Beal rightfully makes a case for wild blueberry inclusion, the full text of the letter follows:

July 8, 2019

Honorable Undersecretary Bill Northey
United States Department of Agriculture
1400 Independence Ave., S.W.
Washington, DC 20250

Re: Market Facilitation Program and Maine Wild Blueberries

Dear Undersecretary Northey,

Maine’s iconic wild blueberry crop has been threatened by declining prices for farmers in recent years and the situation has been exacerbated by global trade tensions. Maine is the only state in the U.S. that grows wild blueberries on a commercial scale. The industry is comprised of growers and processors who have worked hard to produce this healthy and delicious commodity for over 150 years. Faced by economic pressures and reduced prices, many growers have drastically cut back on harvesting their crop within the past two years and will continue to do so this coming crop season. (1) Some have left the business altogether -- a huge blow to local communities and economies in rural Downeast Maine. The reduction in acreage has precipitously dropped the supply of wild blueberries on the market. For these reasons it is my contention that wild blueberry growers would be well served by being included in USDA’s Market Facilitation Program.

Between 2013 and 2016, the production of Maine and Canadian wild blueberries increased dramatically, with the total 2016 production increasing by 87% over 2013 (the majority of which was produced in Canada). (2) The resulting oversupply situation drove prices down drastically for Maine growers. (3) Despite this, exports to China of frozen Maine wild blueberries were slowly and steadily increasing. However, the China market effectively evaporated in early 2018. (4) Reliable and open access to foreign markets is a critical factor in enhancing global demand for Maine wild blueberries and driving positive price growth.

The Maine wild blueberry industry has received assistance from USDA in recent years through the Section 32 Bonus Buy program which helped reduce the oversupply of 2014-2016 berries.
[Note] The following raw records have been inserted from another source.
import Literature.MathematicalPhysics.QuantumFieldTheory.Balaban1983to89.B15BasicStep
import Literature.MathematicalPhysics.QuantumFieldTheory.Balaban1983to89.B15Ineq194Flow

/-!
# `Balaban1983to89.B15Ineq194Last` — [Balaban1989LargeFieldI] p. 198, (1.94): the LAST printed inequality *"< αε_h"*
# PROVED from the two printed restrictions on `N` (the typed `B15.BasicStep.RestrN194` and *"the constant in the second
# term … bounded by (1/2)α"*) plus the `γ`-smallness they presuppose; with b01∕r2's sign-free first inequality
# (`B15.Ineq194Flow.ineq194_first_le_signfree`) the whole displayed chain after the ℍ-input holds along any [III] flow

statement-level skeleton of published theorems with citation tags; proofs where landed; nothing here is a claim about
the Yang–Mills mass gap.

CITATION HEADER (lean-in-tree rule 2026-08-18).  T. Bałaban, *Large field renormalization. I. The basic step of the 𝐑
operation*, Commun. Math. Phys. **122**, 175–202 (1989), doi:10.1007/BF01257412, bib `Balaban1989LargeFieldI` (cell
paper B15; PDF held `paper:balaban1989-cmp122-large-field-i`, journal page = PDF page + 174; p. 198 READ AS AN IMAGE on
the x2 render `run/shared/lean/pub/pub-balaban/b2b-balaban-ref1/pages/1989-cmp122-large-field-I/…-p024-x2.png`).
WHAT IS REPRODUCED: SKELETON row `B15.Eq1.94` (its last member), unit `lit-balaban-r12` gen 8 (reader/typer and fold
owner of block B15, Phase 2 in own block), HOME `run/shared/lean/pub/lit-balaban/` (`lit-balaban-r12/ROWS-B15.md`).  Used
BY NAME: `B15.BasicStep.RestrN194` (the first restriction as typed) and `restrN194_exponent` (why `ν/2 ≦ p₀ − p₁ − 1` is
the right exponent condition), `B15.Ineq194Flow.ineq194_first_le_signfree` (the first inequality of (1.94) along a flow,
`deltaPrimeK`, `logPow`), `B14FlowStep` (`Flow`, `SmallnessFor`, `log_inv_sq_mono`).

THE PRINTED TEXT (p. 198 [PDF 24], verbatim; v1.1: «ℍ_{h,□} … on □^∼» restored — v1 had «ℍ∕□ … on the same domains as above»,
the latter being the p. 199 B₃δ′_k sentence —, `lit-balaban-r12/QUOTE-AUDIT-B15.md` L5; docstring only): *"The function ℍ_{h,□} above,
and its derivatives, can be bounded on □^∼ by B₃δ′_k + L^{−(k−h)}O(1)B₃³B₅M⁶ε_k ≦ B₃(1 + β₀)N^{1/2}(A₁/A₀)(p₁(g_h)/p₀(g_h))ε_h + L^{−N}N^{1/2}O(1)B₃³B₅M⁶ε_h < αε_h.
(1.94)  The last inequality holds under two restrictions on N. At first, we assume that N ≦ O(1)(log g_k⁻²)^ν ≦
O(1)(1 + β₀)(log g_h⁻²)^ν with a positive integer ν satisfying (1/2)ν ≦ p₀ − p₁ − 1. The second is that N has to be
sufficiently large, so that the constant in the second term above can be bounded by (1/2)α. These two conditions can be
satisfied by N to the positive power of log g_k⁻²."*  (`N = k − h`, p. 177; `p₁(g) = (log g⁻²)^{p₁}`, `p₀(g) = (log g⁻²)^{p₀}`,
p. 183.)

WHAT IS PROVED (0 `sorry`, no `def`, no new `Prop`).  With `x = log g_h⁻² ≧ 1`:
* `sqrtN_le` — the first restriction `N ≦ C·x^ν` (`RestrN194 N C x ν p₀ p₁`) gives `N^{1/2} ≦ C^{1/2}x^{ν/2}`;
* `term1_le` — hence the first term is `≦ B₃(1+β₀)(A₁/A₀)C^{1/2}·x^{ν/2}x^{p₁}/x^{p₀}·ε_h ≦ B₃(1+β₀)(A₁/A₀)C^{1/2}·x^{−1}·ε_h`
  (`restrN194_exponent`: this is where `(1/2)ν ≦ p₀ − p₁ − 1` enters);
* `ineq194_last` — **the last inequality of (1.94)**: first term `< ½αε_h` as soon as `B₃(1+β₀)(A₁/A₀)C^{1/2}x^{−1} < ½α`
  (the `γ`-smallness the text presupposes: `x ≧ log γ⁻²`, `term1_coeff_le_of_gamma`), second term `≦ ½αε_h` by the second
  restriction AS PRINTED (`L^{−N}N^{1/2}O(1)B₃³B₅M⁶ ≦ ½α`, hypothesis), so the sum is `< αε_h` (`ε_h > 0`);
* `ineq194_chain_along_flow` — composed with `B15.Ineq194Flow.ineq194_first_le_signfree`: along any flow of the [III]
  setting, `B₃δ′_k + L^{−(k−h)}·O(1)B₃³B₅M⁶·ε_k < αε_h` for `h < k ≦ K` under the two restrictions on `N = k − h` and the
  `γ`-clause (the second term's `O(1)` read as `O(1)(1+β₀)` exactly as in that module).
HONEST SCOPE.  The first member of (1.94) (the bound of ℍ by `B₃δ′_k + …`, from [12]/[14]) is the leaf's input and is not
touched.  The `γ`-clause is what the first restriction needs to be effective (the text's *"can be satisfied by N to the
positive power of log g_k⁻²"* presupposes `log g⁻²` large); it is an explicit hypothesis, not derived.  Real bookkeeping
only; value = the row's printed restrictions shown sufficient, kernel-checked; NOT summit progress.
-/

namespace Literature.MathematicalPhysics.QuantumFieldTheory.Balaban1983to89.B15Ineq194Last

open Literature.MathematicalPhysics.QuantumFieldTheory.Balaban1983to89
open B15.BasicStep B15.Ineq194Flow B14FlowStep

/-! ## §1. The first restriction on `N` and the first term -/

/-- From the first restriction `N ≦ C·x^ν` (`B15.BasicStep.RestrN194`), `N, C, x ≧ 0`: `N^{1/2} ≦ C^{1/2}·x^{ν/2}`.
[cite: Balaban1989LargeFieldI, (1.94) p.198] -/
theorem sqrtN_le {N C x ν p₀ p₁ : ℝ} (hR : RestrN194 N C x ν p₀ p₁) (hC : 0 ≤ C) (hx : 0 ≤ x) :
    Real.sqrt N ≤ Real.sqrt C * x ^ (ν / 2) := by
  obtain ⟨hN, -⟩ := hR
  have h1 : Real.sqrt N ≤ Real.sqrt (C * x ^ ν) := Real.sqrt_le_sqrt hN
  have h2 : Real.sqrt (C * x ^ ν) = Real.sqrt C * Real.sqrt (x ^ ν) := Real.sqrt_mul hC _
  have h3 : Real.sqrt (x ^ ν) = x ^ (ν / 2) := by
    rw [Real.sqrt_eq_rpow, ← Real.rpow_mul hx]
    ring_nf
  rw [h2, h3] at h1
  exact h1

/-- **The first term of (1.94) under the first restriction**, p. 198: with `x = log g_h⁻² ≧ 1`,
`p₁(g_h)/p₀(g_h) = x^{p₁}/x^{p₀}`, `N ≦ C·x^ν` and `(1/2)ν ≦ p₀ − p₁ − 1` (`RestrN194 N C x ν p₀ p₁`), signs
`B₃(1+β₀)(A₁/A₀) ≧ 0`, `C ≧ 0`, `ε_h ≧ 0`:
`B₃(1+β₀)N^{1/2}(A₁/A₀)(x^{p₁}/x^{p₀})ε_h ≦ B₃(1+β₀)(A₁/A₀)C^{1/2}·x^{−1}·ε_h` (`B15.BasicStep.restrN194_exponent`).
[cite: Balaban1989LargeFieldI, (1.94) p.198] -/
theorem term1_le {B₃ β₀ A₀ A₁ x N ν C εh : ℝ} {p₀ p₁ : ℕ} (hR : RestrN194 N C x ν (p₀ : ℝ) (p₁ : ℝ))
    (hx : 1 ≤ x) (hC : 0 ≤ C) (hB : 0 ≤ B₃ * (1 + β₀) * (A₁ / A₀)) (hεh : 0 ≤ εh) :
    B₃ * ((1 + β₀) * Real.sqrt N * ((A₁ / A₀) * (x ^ p₁ / x ^ p₀) * εh))
      ≤ B₃ * (1 + β₀) * (A₁ / A₀) * Real.sqrt C * x ^ (-1 : ℝ) * εh := by
  have hx0 : 0 ≤ x := by linarith
  have hsq := sqrtN_le hR hC hx0
  have hexp := restrN194_exponent (p₀ := (p₀ : ℝ)) (p₁ := (p₁ : ℝ)) hx hR.2
  rw [Real.rpow_natCast, Real.rpow_natCast] at hexp
  have hratio : 0 ≤ x ^ p₁ / x ^ p₀ := by positivity
  -- N^{1/2}·(x^{p₁}/x^{p₀}) ≤ C^{1/2}·x^{−1}
  have hkey : Real.sqrt N * (x ^ p₁ / x ^ p₀) ≤ Real.sqrt C * x ^ (-1 : ℝ) := by
    calc Real.sqrt N * (x ^ p₁ / x ^ p₀) ≤ Real.sqrt C * x ^ (ν / 2) * (x ^ p₁ / x ^ p₀) :=
          mul_le_mul_of_nonneg_right hsq hratio
      _ = Real.sqrt C * (x ^ (ν / 2) * x ^ p₁ / x ^ p₀) := by ring
      _ ≤ Real.sqrt C * x ^ (-1 : ℝ) := mul_le_mul_of_nonneg_left hexp (Real.sqrt_nonneg C)
  have := mul_le_mul_of_nonneg_left hkey (mul_nonneg hB hεh)
  calc B₃ * ((1 + β₀) * Real.sqrt N * ((A₁ / A₀) * (x ^ p₁ / x ^ p₀) * εh))
      = B₃ * (1 + β₀) * (A₁ / A₀) * εh * (Real.sqrt N * (x ^ p₁ / x ^ p₀)) := by ring
    _ ≤ B₃ * (1 + β₀) * (A₁ / A₀) * εh * (Real.sqrt C * x ^ (-1 : ℝ)) := this
    _ = B₃ * (1 + β₀) * (A₁ / A₀) * Real.sqrt C * x ^ (-1 : ℝ) * εh := by ring

/-- Why the first restriction is effective for small `γ` (*"These two conditions can be satisfied by N to the positive
power of log g_k⁻²"*): `x = log g_h⁻² ≧ log γ⁻²` for `0 < g_h ≦ γ`, so the coefficient `K·x^{−1}` of `term1_le` is
`≦ K·(log γ⁻²)^{−1}` (`K ≧ 0`, `log γ⁻² > 0`). [cite: Balaban1989LargeFieldI, (1.94) p.198] -/
theorem term1_coeff_le_of_gamma {K g γ : ℝ} (hK : 0 ≤ K) (hg : 0 < g) (hgγ : g ≤ γ)
    (hγ : 0 < Real.log (γ ^ 2)⁻¹) :
    K * (Real.log (g ^ 2)⁻¹) ^ (-1 : ℝ) ≤ K * (Real.log (γ ^ 2)⁻¹) ^ (-1 : ℝ) := by
  apply mul_le_mul_of_nonneg_left _ hK
  exact Real.rpow_le_rpow_of_nonpos hγ (log_inv_sq_mono hg hgγ) (by norm_num)

/-! ## §2. The last inequality of (1.94) -/

/-- **(1.94), last member** p. 198, verbatim: *"… ≦ B₃(1 + β₀)N^{1/2}(A₁/A₀)(p₁(g_h)/p₀(g_h))ε_h + L^{−N}N^{1/2}O(1)B₃³B₅M⁶ε_h
< αε_h. (1.94) The last inequality holds under two restrictions on N"* — PROVED: the first restriction (`RestrN194 N C x ν
p₀ p₁`, `x = log g_h⁻² ≧ 1`) together with the `γ`-smallness `B₃(1+β₀)(A₁/A₀)C^{1/2}x^{−1} < ½α` bounds the first term by
`< ½αε_h` (`term1_le`), the second restriction AS PRINTED (*"the constant in the second term above can be bounded by
(1/2)α"*: `Linv·N^{1/2}·K₂ ≦ ½α`, `Linv = L^{−N}`, `K₂ = O(1)B₃³B₅M⁶`) bounds the second by `≦ ½αε_h`; `ε_h > 0`.
[cite: Balaban1989LargeFieldI, (1.94) p.198] -/
theorem ineq194_last {B₃ β₀ A₀ A₁ x N ν C K₂ Linv α εh : ℝ} {p₀ p₁ : ℕ}
    (hR : RestrN194 N C x ν (p₀ : ℝ) (p₁ : ℝ)) (hx : 1 ≤ x) (hC : 0 ≤ C)
    (hB : 0 ≤ B₃ * (1 + β₀) * (A₁ / A₀)) (hεh : 0 < εh)
    (hγ : B₃ * (1 + β₀) * (A₁ / A₀) * Real.sqrt C * x ^ (-1 : ℝ) < α / 2)
    (h2 : Linv * Real.sqrt N * K₂ ≤ α / 2) :
    B₃ * ((1 + β₀) * Real.sqrt N * ((A₁ / A₀) * (x ^ p₁ / x ^ p₀) * εh)) + Linv * Real.sqrt N * K₂ * εh
      < α * εh := by
  have h1 := term1_le hR hx hC hB hεh.le
  have h1' : B₃ * (1 + β₀) * (A₁ / A₀) * Real.sqrt C * x ^ (-1 : ℝ) * εh < α / 2 * εh :=
    mul_lt_mul_of_pos_right hγ hεh
  have h2' : Linv * Real.sqrt N * K₂ * εh ≤ α / 2 * εh := mul_le_mul_of_nonneg_right h2 hεh.le
  linarith

/-! ## §3. The whole chain after the ℍ-input, along a flow -/

section AlongFlow

variable (F : Flow) (K : ℕ) {γ β' β₀ : ℝ} {L p₀ p₁ : ℕ}

/-- **(1.94) without its first member, ALONG ANY RENORMALIZATION GROUP FLOW of the [III] setting**: for `h < k ≦ K`,
`N = k − h`, `x = log g_h⁻²`: (0.20) up to `K`, `0 < g_j ≦ γ`, `β_{j+1}(g_j) ≦ β′`, `SmallnessFor γ β′ β₀ L p₀`, `p₁ ≦ p₀`,
`0 < A₀`, `0 ≦ A₁, B₃, C₂` (`C₂ = O(1)B₃³B₅M⁶`), `0 < Lr` — the hypotheses of `B15.Ineq194Flow.ineq194_first_le_signfree`
— plus the two restrictions on `N` (`RestrN194 N C x ν p₀ p₁` with `x ≧ 1`, and `Lr^{−N}N^{1/2}C₂(1+β₀) ≦ ½α`) and the
`γ`-clause `B₃(1+β₀)(A₁/A₀)C^{1/2}x^{−1} < ½α`:
`B₃δ′_k + Lr^{−N}·C₂·ε_k < α·ε_h`. [cite: Balaban1989LargeFieldI, (1.94) p.198] -/
theorem ineq194_chain_along_flow (S : SmallnessFor γ β' β₀ L p₀) (hp : p₁ ≤ p₀) {A₀ A₁ B₃ C₂ Lr : ℝ}
    (hA₀ : 0 < A₀) (hA₁ : 0 ≤ A₁) (hB₃ : 0 ≤ B₃) (hC₂ : 0 ≤ C₂) (hLr : 0 < Lr) (hrg : F.SatisfiesRG K)
    (hI : F.InInterval γ K) (hub : ∀ j, j < K → F.β (j + 1) (F.g j) ≤ β') {h k : ℕ} (hhk : h < k) (hkK : k ≤ K)
    {C ν α : ℝ} (hC : 0 ≤ C)
    (hR : RestrN194 ((k : ℝ) - h) C (Real.log ((F.g h) ^ 2)⁻¹) ν (p₀ : ℝ) (p₁ : ℝ))
    (hx : 1 ≤ Real.log ((F.g h) ^ 2)⁻¹)
    (hγ : B₃ * (1 + β₀) * (A₁ / A₀) * Real.sqrt C * (Real.log ((F.g h) ^ 2)⁻¹) ^ (-1 : ℝ) < α / 2)
    (h2 : Lr ^ (-((k : ℝ) - h)) * Real.sqrt ((k : ℝ) - h) * (C₂ * (1 + β₀)) ≤ α / 2) :
    B₃ * deltaPrimeK A₁ p₁ F k + Lr ^ (-((k : ℝ) - h)) * C₂ * epsK A₀ p₀ F k < α * epsK A₀ p₀ F h := by
  have hfirst := ineq194_first_le_signfree F K S hp hA₀ hA₁ hB₃ hC₂ hLr hrg hI hub hhk hkK
  have hgh : 0 < F.g h ∧ F.g h ≤ γ := hI h (le_trans hhk.le hkK)
  have hεh : 0 < epsK A₀ p₀ F h := by
    unfold epsK p0Profile
    have : 0 < Real.log ((F.g h) ^ 2)⁻¹ := by linarith
    have := hgh.1
    positivity
  have hB : 0 ≤ B₃ * (1 + β₀) * (A₁ / A₀) := by
    have := S.β₀_pos.le
    positivity
  have hlast := ineq194_last (Linv := Lr ^ (-((k : ℝ) - h))) (K₂ := C₂ * (1 + β₀)) hR hx hC hB hεh hγ h2
  unfold logPow at hfirst
  linarith

end AlongFlow

end Literature.MathematicalPhysics.QuantumFieldTheory.Balaban1983to89.B15Ineq194Last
Similarly, USDA has purchased frozen wild blueberries through its Food Purchase and Distribution Program. However, as I am sure you are aware, neither of these programs directly finance the growers themselves. It is my understanding the Market Facilitation Program will allow for direct compensation to farmers. Notably, the Program already includes other fruit farmers: cherries and cranberries. Wild blueberries are similarly nutritious and versatile in that they are minimally processed and will keep for 18+ months when frozen. Moreover, due to the fact wild blueberry plants thrive in very acidic soil, they cannot simply be replaced by other diversified crops.

In light of the enormous struggles facing wild blueberry growers at present and the documented curtailment of harvested acreage, we actively encourage USDA to list them as qualified participants within the Market Facilitation Program. This would be an extremely positive and welcome step to assist Maine growers in what has been an incredibly stressful and difficult time period of trade tensions.

Thank you for your consideration. I would be happy to answer any questions that you or your staff may have regarding the Maine wild blueberry industry.

Very Truly Yours,
Amanda Beal
Commissioner Maine Department of Agriculture, Conservation and Forestry

Hon. Secretary Sonny Perdue, USDA
Hon. Senator Susan Collins
Hon. Senator Angus King
Hon. Representative Chellie Pingree
Hon. Representative Jared Golden
David Lavway, Director Maine FSA


(1) According to 2017 USDA Census data, wild blueberry acreage has dropped from 44,000 acres to 38,660 since 2012. Small growers in particular have reduced their acreage as the cost of production have exceeded the price for their product. We anticipate that records of total managed acreage could be provided by growers to USDA to effectuate participation in the Market Facilitation Program.